Exercise data section start
/-! ## §1. The finite-dimensional half of a local circuit design, as a type -/

/-- **Gate certificate**: the CIRCUIT and REGIONS fields of the cell's `LocalCircuit S O s`
(`FluidComputer/LocalCircuit.lean`), verbatim and nothing else — the part of a local circuit design
that is finite-dimensional ODE data: input / core / output readout classes with a core thickness,
the design vector field `F`, `L`-Lipschitz on an open working region `U`, its flow `Φ` from `Ain`
over rescaled time `[0, τc]`, the admissible defect `ε` per unit rescaled time, the tube radius
`δsh` with the DEFECT BUDGET `gronwallBound 0 L ε τc ≤ δsh`, the TUBE condition and the delayed
abrupt transition with margin `dat`. [cite: Tao2016AveragedNS, §1.3 pp. 10–11] -/
structure GateCertificate (O : Type*) [NormedAddCommGroup O] [NormedSpace ℝ O] where
  /-- REGIONS: admissible input readouts -/
  Ain : Set O
  /-- loaded-core readouts -/
  Acore : Set O
  /-- output readouts -/
  Aout : Set O
  /-- thickness of the core inside the input region -/
  δ : ℝ
  δ_pos : 0 < δ
  core_thick : ∀ p ∈ Acore, Metric.ball p δ ⊆ Ain
  /-- CIRCUIT: the design vector field (rescaled time) -/
  F : O → O
  /-- the open working region -/
  U : Set O
  U_open : IsOpen U
  /-- Lipschitz constant of `F` on `U` -/
  L : ℝ≥0
  F_lip : LipschitzOnWith L F U
  /-- the flow of `F` from `Ain`, in rescaled time -/
  Φ : ℝ → O → O
  /-- rescaled cycle time -/
  τc : ℝ
  τc_nonneg : 0 ≤ τc
  flow_zero : ∀ p ∈ Ain, Φ 0 p = p
  flow_cont : ∀ p ∈ Ain, ContinuousOn (fun σ => Φ σ p) (Icc 0 τc)
  flow_deriv : ∀ p ∈ Ain, ∀ σ ∈ Ico 0 τc,
    HasDerivWithinAt (fun σ' => Φ σ' p) (F (Φ σ p)) (Ici σ) σ
  /-- admissible readout-velocity defect per unit rescaled time -/
  ε : ℝ
  ε_nonneg : 0 ≤ ε
  /-- shadowing tolerance = tube radius -/
  δsh : ℝ
  /-- DEFECT BUDGET `ε (e^{L τc} - 1)/L ≤ δsh` -/
  δsh_ge : gronwallBound 0 L ε τc ≤ δsh
  /-- TUBE -/
  tube : ∀ p ∈ Ain, ∀ σ ∈ Icc 0 τc, Metric.closedBall (Φ σ p) δsh ⊆ U
  /-- delayed abrupt transition with margin -/
  dat : ∀ p ∈ Ain, ∃ σ : ℝ, 0 ≤ σ ∧ σ ≤ τc ∧ Metric.closedBall (Φ σ p) δsh ⊆ Aout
Exercise data section end
Task description:
Give back the lines above exactly, from the one with "over rescaled time" through the last line.

Task result:
over rescaled time `[0, τc]`, the admissible defect `ε` per unit rescaled time, the tube radius
`δsh` with the DEFECT BUDGET `gronwallBound 0 L ε τc ≤ δsh`, the TUBE condition and the delayed
abrupt transition with margin `dat`. [cite: Tao2016AveragedNS, §1.3 pp. 10–11] -/
structure GateCertificate (O : Type*) [NormedAddCommGroup O] [NormedSpace ℝ O] where
  /-- REGIONS: admissible input readouts -/
  Ain : Set O
  /-- loaded-core readouts -/
  Acore : Set O
  /-- output readouts -/
  Aout : Set O
  /-- thickness of the core inside the input region -/
  δ : ℝ
  δ_pos : 0 < δ
  core_thick : ∀ p ∈ Acore, Metric.ball p δ ⊆ Ain
  /-- CIRCUIT: the design vector field (rescaled time) -/
  F : O → O
  /-- the open working region -/
  U : Set O
  U_open : IsOpen U
  /-- Lipschitz constant of `F` on `U` -/
  L : ℝ≥0
  F_lip : LipschitzOnWith L F U
  /-- the flow of `F` from `Ain`, in rescaled time -/
  Φ : ℝ → O → O
  /-- rescaled cycle time -/
  τc : ℝ
  τc_nonneg : 0 ≤ τc
  flow_zero : ∀ p ∈ Ain, Φ 0 p = p
  flow_cont : ∀ p ∈ Ain, ContinuousOn (fun σ => Φ σ p) (Icc 0 τc)
  flow_deriv : ∀ p ∈ Ain, ∀ σ ∈ Ico 0 τc,
    HasDerivWithinAt (fun σ' => Φ σ' p) (F (Φ σ p)) (Ici σ) σ
  /-- admissible readout-velocity defect per unit rescaled time -/
  ε : ℝ
  ε_nonneg : 0 ≤ ε
  /-- shadowing tolerance = tube radius -/
  δsh : ℝ
  /-- DEFECT BUDGET `ε (e^{L τc} - 1)/L ≤ δsh` -/
  δsh_ge : gronwallBound 0 L ε τc ≤ δsh
  /-- TUBE -/
  tube : ∀ p ∈ Ain, ∀ σ ∈ Icc 0 τc, Metric.closedBall (Φ σ p) δsh ⊆ U
  /-- delayed abrupt transition with margin -/
  dat : ∀ p ∈ Ain, ∃ σ : ℝ, 0 ≤ σ ∧ σ ≤ τc ∧ Metric.closedBall (Φ σ p) δsh ⊆ Aout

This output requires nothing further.